しかし連合軍のHF-DFアンテナがU-487の通信を傍受。正確な位置を掴んだ事で護衛空母コアを基幹としたハンターキラーグループを送り込んで来た。
最期
1943年7月13日早朝、ゆっくりと水上を進んでいたU-487の当直見張り員が近くで綿の塊のような漂流物が浮いているのを発見。彼らは数分間かけて漂流物を引き揚げた。見張り員の注意が漂流物に逸れた瞬間、護衛空母コア所属のアベンジャーとワイルドキャットが誰にも気付かれずに急降下を開始、U-487側は完全に虚を突かれた。デッキ上には日光浴している乗組員までいたという。瞬く間に4発の爆雷が投下され、至近弾により右舷の石油タンクが大破。火災を起こしながら右舷へ傾いて航行不能と化す。艦内では電源を喪失して非常灯が点灯し、制御室に収容された先の漂流物が突如発火して火の手が上がるも、幸い乗組員によって速やかに消し止められた。突然発火したため一部の乗組員はこの漂流物は連合軍が仕掛けた罠ではないかと疑ったとか。
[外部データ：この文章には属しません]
import Literature.MathematicalPhysics.QuantumLattice.SpectralSmoothingProofs
import Mathlib.Analysis.Complex.RealDeriv
import HarnessLib

/-!
# The derivative of a gapped spectral projection is generated by Hastings' operator

Eighth file of the formalisation of the Michalakis–Zwolak stability theorem (hubbard.S19): the
algebraic heart of Hastings' quasi-adiabatic continuation (spectral flow). For the affine path
`H_s = H₀ + sX` of Hermitian matrices and a family of projections `P(s)` that is differentiable at
`s₀`, idempotent and commuting with `H_s` near `s₀`, and equal at `s₀` to the spectral projection of
`H_{s₀}` onto a cluster of eigenvectors separated from the rest of the spectrum by `γ > 0`, the
derivative is

`P'(s₀) = i [D, P(s₀)]`, `D = ∫ W(t) e^{itH_{s₀}} X e^{−itH_{s₀}} dt`,

for ANY integrable weight `W` with `∫ e^{itΔ} W(t) dt = i/Δ` for `|Δ| ≥ γ`
(`exists_spectralFlowWeight` of `SpectralFlowWeightProofs`). The proof is first-order
perturbation theory on matrix elements: differentiating `H_s P_s = P_s H_s` and `P_s² = P_s`
gives `(Eₖ − Eₗ) P'ₖₗ = (𝟙ₖ − 𝟙ₗ) Xₖₗ` and `P'ₖₗ = 0` for same-side pairs, while the matrix
elements of `D` are `Ŵ(Eₖ − Eₗ) Xₖₗ` (`eigenvector_dotProduct_integral_smul_heisenbergEvolution`),
`Ŵ(Δ) = i/Δ` across the gap (`hasDerivAt_proj_eq_comm_hastingsGenerator`).

This is the content of Bachmann–Michalakis–Nachtergaele–Sims, CMP **309** (2012) 835 =
arXiv:1102.0842, §2, Proposition 2.4 (`∂_s P(s) = i[D(s), P(s)]` for the generator `D(s)`), as used
by Michalakis–Zwolak §5.2 (arXiv:1109.1588 p. 10: "the unitary `U(s)` satisfies
`U(s) P₀ U†(s) = P₀(s)`"). The differentiability of `s ↦ P(s)` itself (an input here) and the
unitary flow `U(s)` are separate steps. No definitions, no named facts (theorems only).
-/

noncomputable section

open Matrix Complex NormedSpace MeasureTheory Finset
open scoped Matrix.Norms.L2Operator _root_.Topology

namespace Literature.MathematicalPhysics.QuantumLattice

section ProjDeriv

variable {n : Type*} [Fintype n] [DecidableEq n]

/-- The affine path `s ↦ H₀ + s X` has derivative `X`. [folklore] -/
theorem hasDerivAt_affinePath (H₀ X : Matrix n n ℂ) (s : ℝ) :
    HasDerivAt (fun u : ℝ => H₀ + u • X) X s := by
  have h2 : HasDerivAt (fun u : ℝ => u • X) X s := by
    simpa using (hasDerivAt_id s).smul_const X
  exact h2.const_add H₀

/-- Row action of a Hermitian matrix on an eigen-row: `star uₖ ᵥ* H = Eₖ • star uₖ`. [folklore] -/
theorem star_eigenvectorBasis_vecMul {H : Matrix n n ℂ} (hH : H.IsHermitian) (k : n) :
    star (hH.eigenvectorBasis k : n → ℂ) ᵥ* H =
      (hH.eigenvalues k : ℂ) • star (hH.eigenvectorBasis k : n → ℂ) := by
  have h1 : star (hH.eigenvectorBasis k : n → ℂ) ᵥ* H = star (Hᴴ *ᵥ (hH.eigenvectorBasis k : n → ℂ)) := by
    rw [star_mulVec, conjTranspose_conjTranspose]
  rw [h1, hH.eq, hH.mulVec_eigenvectorBasis, star_smul, star_trivial,
    RCLike.real_smul_eq_coe_smul (K := ℂ)]
  rfl

/-- Column action: `H uₗ = Eₗ • uₗ` with a complex scalar. [folklore] -/
theorem mulVec_eigenvectorBasis_coe {H : Matrix n n ℂ} (hH : H.IsHermitian) (l : n) :
    H *ᵥ (hH.eigenvectorBasis l : n → ℂ) = (hH.eigenvalues l : ℂ) • (hH.eigenvectorBasis l : n → ℂ) := by
  rw [hH.mulVec_eigenvectorBasis, RCLike.real_smul_eq_coe_smul (K := ℂ)]
  rfl

/-- Row action of the spectral projection: `star uₖ ᵥ* P_S = 𝟙[k ∈ S] • star uₖ`. [folklore] -/
theorem star_eigenvectorBasis_vecMul_projMatrix {H : Matrix n n ℂ} (hH : H.IsHermitian)
    (S : Finset n) (k : n) :
    star (hH.eigenvectorBasis k : n → ℂ) ᵥ*
        projMatrix (Submodule.span ℂ (Set.range fun i : S => hH.eigenvectorBasis i)) =
      if k ∈ S then star (hH.eigenvectorBasis k : n → ℂ) else 0 := by
  have hPh := projMatrix_isHermitian (Submodule.span ℂ (Set.range fun i : S => hH.eigenvectorBasis i))
  rw [show star (hH.eigenvectorBasis k : n → ℂ) ᵥ*
      projMatrix (Submodule.span ℂ (Set.range fun i : S => hH.eigenvectorBasis i)) =
        star (projMatrix (Submodule.span ℂ (Set.range fun i : S => hH.eigenvectorBasis i)) *ᵥ
          (hH.eigenvectorBasis k : n → ℂ)) by rw [star_mulVec, hPh.eq],
    projMatrix_span_mulVec_eigenvectorBasis hH S k]
  split_ifs <;> simp

/-- Matrix elements of `H v` against an eigen-row: `star uₖ ⬝ᵥ (H v) = Eₖ (star uₖ ⬝ᵥ v)`.
[folklore] -/
theorem eigenvector_dotProduct_mulVec_self {H : Matrix n n ℂ} (hH : H.IsHermitian) (k : n)
    (v : n → ℂ) :
    star (hH.eigenvectorBasis k : n → ℂ) ⬝ᵥ (H *ᵥ v) =
      (hH.eigenvalues k : ℂ) * (star (hH.eigenvectorBasis k : n → ℂ) ⬝ᵥ v) := by
  rw [dotProduct_mulVec, star_eigenvectorBasis_vecMul hH k, smul_dotProduct, smul_eq_mul]

/-- Matrix elements of `P_S v` against an eigen-row: `star uₖ ⬝ᵥ (P_S v) = 𝟙[k ∈ S] (star uₖ ⬝ᵥ v)`.
[folklore] -/
theorem eigenvector_dotProduct_projMatrix_mulVec {H : Matrix n n ℂ} (hH : H.IsHermitian)
    (S : Finset n) (k : n) (v : n → ℂ) :
    star (hH.eigenvectorBasis k : n → ℂ) ⬝ᵥ
        (projMatrix (Submodule.span ℂ (Set.range fun i : S => hH.eigenvectorBasis i)) *ᵥ v) =
      if k ∈ S then star (hH.eigenvectorBasis k : n → ℂ) ⬝ᵥ v else 0 := by
  rw [dotProduct_mulVec, star_eigenvectorBasis_vecMul_projMatrix hH S k]
  split_ifs
  · rfl
  · exact zero_dotProduct _

/-- **The derivative of a gapped spectral projection is generated by Hastings' operator**
(first-order perturbation theory + the spectral identity of the weight `W`). Let `H_s = H₀ + sX` (`s` real)
with `H₀`, `X` Hermitian, and let `P : ℝ → Matrix` be differentiable at `s₀` with derivative
`P'`, idempotent and commuting with `H_s` for `s` near `s₀`, and equal at `s₀` to the spectral
projection of `H_{s₀}` onto the eigenvectors `uₖ`, `k ∈ S`, where the cluster `S` is separated from
its complement by `γ > 0` (`|Eₖ − Eₗ| ≥ γ` for `k ∈ S ∌ l`). Let `W ∈ L¹` satisfy
`∫ e^{itΔ} W(t) dt = i/Δ` for `|Δ| ≥ γ` (`exists_spectralFlowWeight`) and
`D = ∫ W(t) • τ_t^{H_{s₀}}(X) dt`. Then `P' = i[D, P(s₀)]`.
Matrix elements: differentiating `H_s P_s = P_s H_s` and `P_s² = P_s` gives
`(Eₖ − Eₗ) P'ₖₗ = (𝟙ₖ − 𝟙ₗ) Xₖₗ` and `P'ₖₗ = 0` on same-side pairs, while
`(i[D,P])ₖₗ = i(𝟙ₗ − 𝟙ₖ) Ŵ(Eₖ − Eₗ) Xₖₗ` with `Ŵ(Δ) = i/Δ` across the gap.
Bachmann–Michalakis–Nachtergaele–Sims, CMP **309** (2012) 835 = arXiv:1102.0842, §2,
Proposition 2.4 and its proof (p. 6: "`i ∫ dt w_γ(t) ∫₀ᵗ du e^{±iu(λ−μ)} = ∓ 1/(λ−μ)`", whence
`∂_s P(s) = i[D(s), P(s)]`); Hastings–Wen (2005). [folklore] -/
theorem hasDerivAt_proj_eq_comm_hastingsGenerator {H₀ X : Matrix n n ℂ}
    {P : ℝ → Matrix n n ℂ} {s₀ : ℝ} {P' : Matrix n n ℂ} (hPd : HasDerivAt P P' s₀)
    (hcomm : ∀ᶠ s : ℝ in 𝓝 s₀, (H₀ + s • X) * P s = P s * (H₀ + s • X))
    (hidem : ∀ᶠ s : ℝ in 𝓝 s₀, P s * P s = P s)
    (hH : (H₀ + s₀ • X).IsHermitian) (S : Finset n)
    (hPs₀ : P s₀ = projMatrix (Submodule.span ℂ (Set.range fun i : S => hH.eigenvectorBasis i)))
    {γ : ℝ} (hγ : 0 < γ) (hsep : ∀ k ∈ S, ∀ l ∉ S, γ ≤ |hH.eigenvalues k - hH.eigenvalues l|)
    {W : ℝ → ℂ} (hWi : Integrable W)
    (hW : ∀ Δ : ℝ, γ ≤ |Δ| → ∫ t : ℝ, cexp (t * Δ * I) * W t = I / Δ) :
    P' = I • ((∫ t : ℝ, W t • heisenbergEvolution (H₀ + s₀ • X) t X) * P s₀ -
      P s₀ * ∫ t : ℝ, W t • heisenbergEvolution (H₀ + s₀ • X) t X) := by
  set Hs : ℝ → Matrix n n ℂ := fun s => H₀ + s • X with hHs
  -- (E1) differentiate `H_s P_s = P_s H_s`; (E2) differentiate `P_s² = P_s`
  have hHd : HasDerivAt Hs X s₀ := hasDerivAt_affinePath H₀ X s₀
  have hl : HasDerivAt (fun s => Hs s * P s) (X * P s₀ + Hs s₀ * P') s₀ := hHd.mul hPd
  have hr : HasDerivAt (fun s => P s * Hs s) (P' * Hs s₀ + P s₀ * X) s₀ := hPd.mul hHd
  have hE1 : X * P s₀ + Hs s₀ * P' = P' * Hs s₀ + P s₀ * X :=
    (hl.congr_of_eventuallyEq (hcomm.mono fun s hs => hs.symm)).unique hr
  have hsq : HasDerivAt (fun s => P s * P s) (P' * P s₀ + P s₀ * P') s₀ := hPd.mul hPd
  have hE2 : P' * P s₀ + P s₀ * P' = P' :=
    (hsq.congr_of_eventuallyEq (hidem.mono fun s hs => hs.symm)).unique hPd
  have hHs₀ : Hs s₀ = H₀ + s₀ • X := rfl
  rw [hHs₀] at hE1
  set Pm : Matrix n n ℂ := projMatrix (Submodule.span ℂ (Set.range fun i : S => hH.eigenvectorBasis i))
    with hPm
  rw [hPs₀] at hE1 hE2 ⊢
  set D : Matrix n n ℂ := ∫ t : ℝ, W t • heisenbergEvolution (H₀ + s₀ • X) t X with hD
  -- compare matrix elements in the eigenbasis of `H_{s₀}`
  rw [← sub_eq_zero]
  refine eq_zero_of_mulVec_eigenvectorBasis_eq_zero hH fun l => ?_
  refine eq_zero_of_eigenvector_dotProduct_eq_zero hH fun k => ?_
  -- the elementary actions on the eigenbasis
  have hPl : Pm *ᵥ (hH.eigenvectorBasis l : n → ℂ) =
      if l ∈ S then (hH.eigenvectorBasis l : n → ℂ) else 0 :=
    projMatrix_span_mulVec_eigenvectorBasis hH S l
  have hPk : ∀ v : n → ℂ, star (hH.eigenvectorBasis k : n → ℂ) ⬝ᵥ (Pm *ᵥ v) =
      if k ∈ S then star (hH.eigenvectorBasis k : n → ℂ) ⬝ᵥ v else 0 :=
    eigenvector_dotProduct_projMatrix_mulVec hH S k
  have hHl : (H₀ + s₀ • X) *ᵥ (hH.eigenvectorBasis l : n → ℂ) =
      (hH.eigenvalues l : ℂ) • (hH.eigenvectorBasis l : n → ℂ) := mulVec_eigenvectorBasis_coe hH l
  have hHk : ∀ v : n → ℂ, star (hH.eigenvectorBasis k : n → ℂ) ⬝ᵥ ((H₀ + s₀ • X) *ᵥ v) =
      (hH.eigenvalues k : ℂ) * (star (hH.eigenvectorBasis k : n → ℂ) ⬝ᵥ v) :=
    eigenvector_dotProduct_mulVec_self hH k
  have hdform : star (hH.eigenvectorBasis k : n → ℂ) ⬝ᵥ (D *ᵥ (hH.eigenvectorBasis l : n → ℂ)) =
      (∫ t : ℝ, cexp (t * (hH.eigenvalues k - hH.eigenvalues l) * I) * W t) *
        (star (hH.eigenvectorBasis k : n → ℂ) ⬝ᵥ (X *ᵥ (hH.eigenvectorBasis l : n → ℂ))) :=
    eigenvector_dotProduct_integral_smul_heisenbergEvolution hH hWi X k l
  have hne_of : γ ≤ |hH.eigenvalues k - hH.eigenvalues l| →
      ((hH.eigenvalues k : ℂ) - hH.eigenvalues l) ≠ 0 := fun hgap => by
    have : hH.eigenvalues k - hH.eigenvalues l ≠ 0 := fun h => by
      rw [h, abs_zero] at hgap
      exact absurd hgap (not_le.mpr hγ)
    exact_mod_cast this
  -- raw matrix elements of (E1), (E2)
  have h1 := congrArg (fun M : Matrix n n ℂ =>
    star (hH.eigenvectorBasis k : n → ℂ) ⬝ᵥ (M *ᵥ (hH.eigenvectorBasis l : n → ℂ))) hE1
  have h2 := congrArg (fun M : Matrix n n ℂ =>
    star (hH.eigenvectorBasis k : n → ℂ) ⬝ᵥ (M *ᵥ (hH.eigenvectorBasis l : n → ℂ))) hE2
  dsimp only at h1 h2
  rw [add_mulVec, add_mulVec, dotProduct_add, dotProduct_add, ← mulVec_mulVec, ← mulVec_mulVec,
    ← mulVec_mulVec, ← mulVec_mulVec, hPl, hHl, mulVec_smul, dotProduct_smul, hHk, hPk,
    smul_eq_mul] at h1
  rw [add_mulVec, dotProduct_add, ← mulVec_mulVec, ← mulVec_mulVec, hPl, hPk] at h2
  -- the goal's matrix element
  rw [sub_mulVec, dotProduct_sub, smul_mulVec, dotProduct_smul, sub_mulVec, dotProduct_sub,
    ← mulVec_mulVec, ← mulVec_mulVec, hPl, hPk, smul_eq_mul]
  -- abbreviate the scalars
  set p : ℂ := star (hH.eigenvectorBasis k : n → ℂ) ⬝ᵥ (P' *ᵥ (hH.eigenvectorBasis l : n → ℂ))
    with hp
  set a : ℂ := star (hH.eigenvectorBasis k : n → ℂ) ⬝ᵥ (X *ᵥ (hH.eigenvectorBasis l : n → ℂ))
    with ha
  by_cases hk : k ∈ S <;> by_cases hl' : l ∈ S
  · -- both inside: `p = 0`
    simp only [if_pos hk, if_pos hl'] at h2 ⊢
    rw [sub_self, mul_zero, sub_zero]
    linear_combination h2
  · -- `k ∈ S`, `l ∉ S`
    simp only [if_pos hk, if_neg hl', mulVec_zero, dotProduct_zero] at h1 ⊢
    have hgap := hsep k hk l hl'
    have hne := hne_of hgap
    rw [hdform]
    simp only [← Complex.ofReal_sub]
    rw [hW _ hgap]
    push_cast
    have hpval : p = a / ((hH.eigenvalues k : ℂ) - hH.eigenvalues l) := by
      field_simp
      linear_combination h1
    rw [hpval]
    field_simp
    linear_combination a * Complex.I_mul_I
  · -- `k ∉ S`, `l ∈ S`
    simp only [if_neg hk, if_pos hl'] at h1 ⊢
    have hgap := hsep l hl' k hk
    rw [abs_sub_comm] at hgap
    have hne := hne_of hgap
    rw [hdform]
    simp only [← Complex.ofReal_sub]
    rw [hW _ hgap]
    push_cast
    have hpval : p = -a / ((hH.eigenvalues k : ℂ) - hH.eigenvalues l) := by
      field_simp
      linear_combination h1
    rw [hpval]
    field_simp
    linear_combination (-a) * Complex.I_mul_I
  · -- both outside: `p = 0`
    simp only [if_neg hk, if_neg hl', mulVec_zero, dotProduct_zero] at h2 ⊢
    rw [sub_self, mul_zero, sub_zero]
    linear_combination (-1 : ℂ) * h2

end ProjDeriv

end Literature.MathematicalPhysics.QuantumLattice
メッツ艦長は「対空砲を操作せよ」「隔壁を閉めよ」と指示。彼自身もまた第一プラットフォームに駆け上がって20mm対空機銃を操作した。他の乗組員も生き残っている対空火器につがみついて決死に応戦。このうち左舷後方からU-487へ機銃掃射を浴びせようとしたワイルドキャットが20mm機銃弾を喰らって左舷艦首約30mに墜落。パイロットのE.H.シュタイガー中尉が戦死している。残りの1機にも命中弾を与えて退却させ、第一ラウンドはU-487の勝利に終わった。しかし激しい機銃掃射で乗組員の大部分が負傷ないし戦死。
依然としてU-487は航行及び潜航不能。そこへ増援の敵機3機が出現して集中攻撃を開始する。既に何か所も負傷していたにも関わらず冷静に指揮を執っていたメッツ艦長だったが、ここに至り艦の放棄を命令、乗組員たちが3隻のゴムボートを膨らませて船外へと浮かべた(うち1隻は爆弾の破片で穴が開いて沈没している)。そしてメッツ艦長は敵の機銃掃射で死亡。艦首と前甲板に直撃した爆弾が致命傷となり、艦体を二つに折って数秒後に沈没。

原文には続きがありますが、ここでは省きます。